The Stegner Center’s 29th annual symposium will focus on the challenge of transitioning to a carbon neutral energy system and related sustainability, environmental, and human health concerns. The symposium will address practical questions, like facility siting, supply chain adequacy, and permitting reform, as well as concerns about environmental justice, public participation and transparency, and implementing meaningful strategies to avoid, reduce and minimize impacts to communities and ecological resources. LDS Earth volunteers will support our table at this event. LDSES table volunteers will get free admission to both days of the event. For information on volunteering, contact us at slc@ldsearchstewardship.org.
Here’s a great Family Night opportunity. The Great Salt Lake Interfaith Action Coalition and Congregation Kol Ami have invited LDSES to attend a free screening of the award-winning 22-minute film “Whales of the High Desert.” If you are not familiar with the film, that started with the director looking to study the myth of whales in the Great Salt Lake, here is a nice story from the KSL News and a RadioWest podcast on the film. Register for this event here. Following the showing, the director of the film will be available for questions and discussion. Join us!!!
LDSES will be promoting this Earth Day learning event, led by the ThinkAgain FaithAgain foundation. Come hear from a veteran steward of Utah water sustainability on his extensive work for the environment. Details on the location and registration for this event here. You can attend in-person or via Zoom. Over history, including more recent local history, some rivers have dried up or been so over-used they no longer reach the ocean. We will explore the consequences not just to the environment but to humans when this happens.
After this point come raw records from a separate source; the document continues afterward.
import Mathlib

/-!
# Route OverlapGapAlgebra, crux `SearchHardWindow` (stmt-PneNP-2460): the grand correlation
# inequality (Huang–Sellke 2025, Lemma 3.15 / Lemma 2.7, deterministic case, abstract form)

For a symmetric stochastic kernel `P` on a finite type `S` with the one-step positivity
`(Σ f)² ≤ #S · Σ_{y,y'} P y y' f y f y'`, a set `good ⊆ S` of density `≥ p` and a symmetric relation
`close` whose failure has one-step mass `≤ u · #S`, the paths `y : Fin (K+1) → S` of the `P`-Markov
chain (started from counting measure) that are good at all `K + 1` times and close at all `K` steps
have total mass `≥ #S · (p² − u)₊ ^ (2K)` for every `K ≥ 1` (`stub_grandCorrelation`, the engine of
line `Sketch` of the crux: there `P` is the `ε`-resampling kernel on literal arrays, `good` = "the
low-degree algorithm solves the instance", `close` = "its output moves little").

Proof (Huang–Sellke 2025 §2.2 / §3.3, transfer-matrix form). With the symmetric substochastic matrix
`M a b = [good a] · P a b · [close a b] · [good b]` the path mass equals the total mass
`Σ_{a,b} (M ^ K) a b` (`gc_pathSum`: expansion of a path sum by induction on `K`, splitting off the
first vertex with `Fin.consEquiv`; `gc_summand`, `gc_absorb`). The total mass of `M ^ K` is antitone
in `K` (row sums `≤ 1`, `gc_total_mono`), satisfies the doubling inequality
`(Σ M^K)² ≤ #S · Σ M^{2K}` (Cauchy–Schwarz at the midpoint using symmetry, `gc_total_sq_le`), and at
`K = 1` it is `≥ #S · (p² − u)` (positivity applied to the indicator of `good`, minus the
instability mass, `gc_base`); induction over powers of two (`gc_total_two_pow`) and
`K ≤ 2^j ≤ 2K` conclude (`gc_total_lower`).

References: B. Huang, M. Sellke, *Strong low degree hardness for stable local optima in spin
glasses*, arXiv:2501.06427 (2025), Lemma 2.7 and Lemma 3.15 [HuangSellke2025].
-/

set_option linter.dupNamespace false -- `Summit.PneNP.PneNP.…`: summit = sub-problem

namespace Summit.PneNP.PneNP.Theorems

open Finset
open scoped Classical

variable {S : Type*}

/-- Transfer-matrix expansion of a path sum: summing `D (y 0) · ∏ₜ M (y t) (y (t+1))` over all paths
`y : Fin (K+1) → S` gives the `D`-weighted total mass `Σ_a D a · Σ_b (M ^ K) a b`. -/
theorem gc_pathSum [Fintype S] [DecidableEq S] (M : Matrix S S ℝ) :
    ∀ (K : ℕ) (D : S → ℝ),
      ∑ y : Fin (K + 1) → S, D (y 0) * ∏ t : Fin K, M (y t.castSucc) (y t.succ) =
        ∑ a, D a * ∑ b, (M ^ K) a b
  | 0, D => by
    rw [← (Equiv.funUnique (Fin 1) S).symm.sum_comp]
    simp [Matrix.one_apply]
  | K + 1, D => by
    rw [← (Fin.consEquiv fun _ : Fin (K + 1 + 1) => S).sum_comp, Fintype.sum_prod_type]
    simp only [Fin.consEquiv_apply, Fin.prod_univ_succ, Fin.castSucc_zero, Fin.cons_zero,
      Fin.cons_succ, Fin.castSucc_succ]
    calc ∑ s, ∑ x : Fin (K + 1) → S, D s * (M s (x 0) * ∏ t : Fin K, M (x t.castSucc) (x t.succ))
        = ∑ x : Fin (K + 1) → S, (∑ s, D s * M s (x 0)) *
            ∏ t : Fin K, M (x t.castSucc) (x t.succ) := by
          rw [Finset.sum_comm]
          simp only [Finset.sum_mul, mul_assoc]
      _ = ∑ a, (∑ s, D s * M s a) * ∑ b, (M ^ K) a b :=
          gc_pathSum M K fun a => ∑ s, D s * M s a
      _ = ∑ s, ∑ a, D s * (M s a * ∑ b, (M ^ K) a b) := by
          simp only [Finset.sum_mul, mul_assoc]
          rw [Finset.sum_comm]
      _ = ∑ s, D s * ∑ b, (M ^ (K + 1)) s b := by
          refine Finset.sum_congr rfl fun s _ => ?_
          rw [← Finset.mul_sum, pow_succ']
          congr 1
          simp only [Matrix.mul_apply, Finset.mul_sum]
          exact Finset.sum_comm

/-- Powers of an entrywise nonnegative matrix are entrywise nonnegative. -/
theorem gc_pow_nonneg [Fintype S] [DecidableEq S] (M : Matrix S S ℝ) (hM0 : ∀ a b, 0 ≤ M a b) :
    ∀ (K : ℕ) (a b : S), 0 ≤ (M ^ K) a b
  | 0, a, b => by
    rw [pow_zero, Matrix.one_apply]
    split_ifs <;> norm_num
  | K + 1, a, b => by
    rw [pow_succ, Matrix.mul_apply]
    exact Finset.sum_nonneg fun c _ => mul_nonneg (gc_pow_nonneg M hM0 K a c) (hM0 c b)

/-- For a nonnegative matrix with row sums `≤ 1`, the total mass of `M ^ K` is antitone in `K`
(one step). -/
theorem gc_total_succ_le [Fintype S] [DecidableEq S] (M : Matrix S S ℝ) (hM0 : ∀ a b, 0 ≤ M a b)
    (hM1 : ∀ a, ∑ b, M a b ≤ 1) (K : ℕ) :
    ∑ a, ∑ b, (M ^ (K + 1)) a b ≤ ∑ a, ∑ b, (M ^ K) a b := by
  refine Finset.sum_le_sum fun a _ => ?_
  calc ∑ b, (M ^ (K + 1)) a b = ∑ c, (M ^ K) a c * ∑ b, M c b := by
        simp only [pow_succ, Matrix.mul_apply, Finset.mul_sum]
        exact Finset.sum_comm
    _ ≤ ∑ c, (M ^ K) a c * 1 :=
        Finset.sum_le_sum fun c _ => mul_le_mul_of_nonneg_left (hM1 c) (gc_pow_nonneg M hM0 K a c)
    _ = ∑ c, (M ^ K) a c := by simp only [mul_one]

/-- For a nonnegative matrix with row sums `≤ 1`, the total mass of `M ^ K` is antitone in `K`. -/
theorem gc_total_mono [Fintype S] [DecidableEq S] (M : Matrix S S ℝ) (hM0 : ∀ a b, 0 ≤ M a b)
    (hM1 : ∀ a, ∑ b, M a b ≤ 1) {K K' : ℕ} (h : K ≤ K') :
    ∑ a, ∑ b, (M ^ K') a b ≤ ∑ a, ∑ b, (M ^ K) a b :=
  antitone_nat_of_succ_le (f := fun L => ∑ a, ∑ b, (M ^ L) a b)
    (fun L => gc_total_succ_le M hM0 hM1 L) h

/-- Doubling by Cauchy–Schwarz at the midpoint: for a symmetric matrix,
`(Σ_{a,b} (M^K) a b)² ≤ #S · Σ_{a,b} (M^{2K}) a b`. -/
theorem gc_total_sq_le [Fintype S] [DecidableEq S] (M : Matrix S S ℝ) (hM : M.IsSymm) (K : ℕ) :
    (∑ a, ∑ b, (M ^ K) a b) ^ 2 ≤ Fintype.card S * ∑ a, ∑ b, (M ^ (2 * K)) a b := by
  have hsymm : ∀ a c, (M ^ K) a c = (M ^ K) c a := fun a c => ((hM.pow K).apply a c).symm
  have key : ∑ a, ∑ b, (M ^ (2 * K)) a b = ∑ c, (∑ b, (M ^ K) c b) ^ 2 := by
    calc ∑ a, ∑ b, (M ^ (2 * K)) a b
        = ∑ a, ∑ c, ∑ b, (M ^ K) a c * (M ^ K) c b := by
          simp only [two_mul, pow_add, Matrix.mul_apply]
          exact Finset.sum_congr rfl fun a _ => Finset.sum_comm
      _ = ∑ c, ∑ a, ∑ b, (M ^ K) a c * (M ^ K) c b := Finset.sum_comm
      _ = ∑ c, (∑ b, (M ^ K) c b) ^ 2 := by
          refine Finset.sum_congr rfl fun c _ => ?_
          rw [sq, Finset.sum_mul_sum]
          exact Finset.sum_congr rfl fun a _ => Finset.sum_congr rfl fun b _ => by rw [hsymm a c]
  calc (∑ a, ∑ b, (M ^ K) a b) ^ 2 ≤ #(univ : Finset S) * ∑ c, (∑ b, (M ^ K) c b) ^ 2 :=
        sq_sum_le_card_mul_sum_sq
    _ = Fintype.card S * ∑ a, ∑ b, (M ^ (2 * K)) a b := by rw [Finset.card_univ, key]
When we think of Earth Day, we often think of air and ocean pollution, growing garbage pits, recycling, the damage from mineral extraction, the harm done by our industrial food complex, etc. But we too often forget the lifeblood of most civilizations throughout all time—fresh water from rivers. The last several years Utahans have had a wake-up call with our shrinking Great Salt Lake. But those below Lake Powel and Mead are in peril of losing power as well as having enough water to drink for a growing population. And this our just our species’ concerns. What of all the others being affected? Richard will help us explore ways we can all use water more equitably for the benefit of all. Rich Ingebretsen is the founder of the Glen Canyon Institute and is also the vice chair of the Southern Utah Wilderness Alliance. He founded Wilderness Medicine of Utah to teach back-country medicine and is the owner of River Bound Adventures an education river trip company. Rich graduated from the University of Utah with a master’s in physics and a PhD in Physics Education. He received an MD degree from the University of Utah School of Medicine in 1993. He completed a residency in internal medicine and a fellowship in emergency medicine in Salt Lake City. He is now a clinical instructor of medicine at the University of Utah School of Medicine and a professor in the Department of Physics. He is an attending emergency room physician and practices internal medicine. He is the program director of the wilderness program at the University of Utah School of Medicine and is the medical director of Salt Lake County Sheriff’s Search and Rescue. He was the Associate Dean for Student Affairs for the College of Science in 2014 and 2015.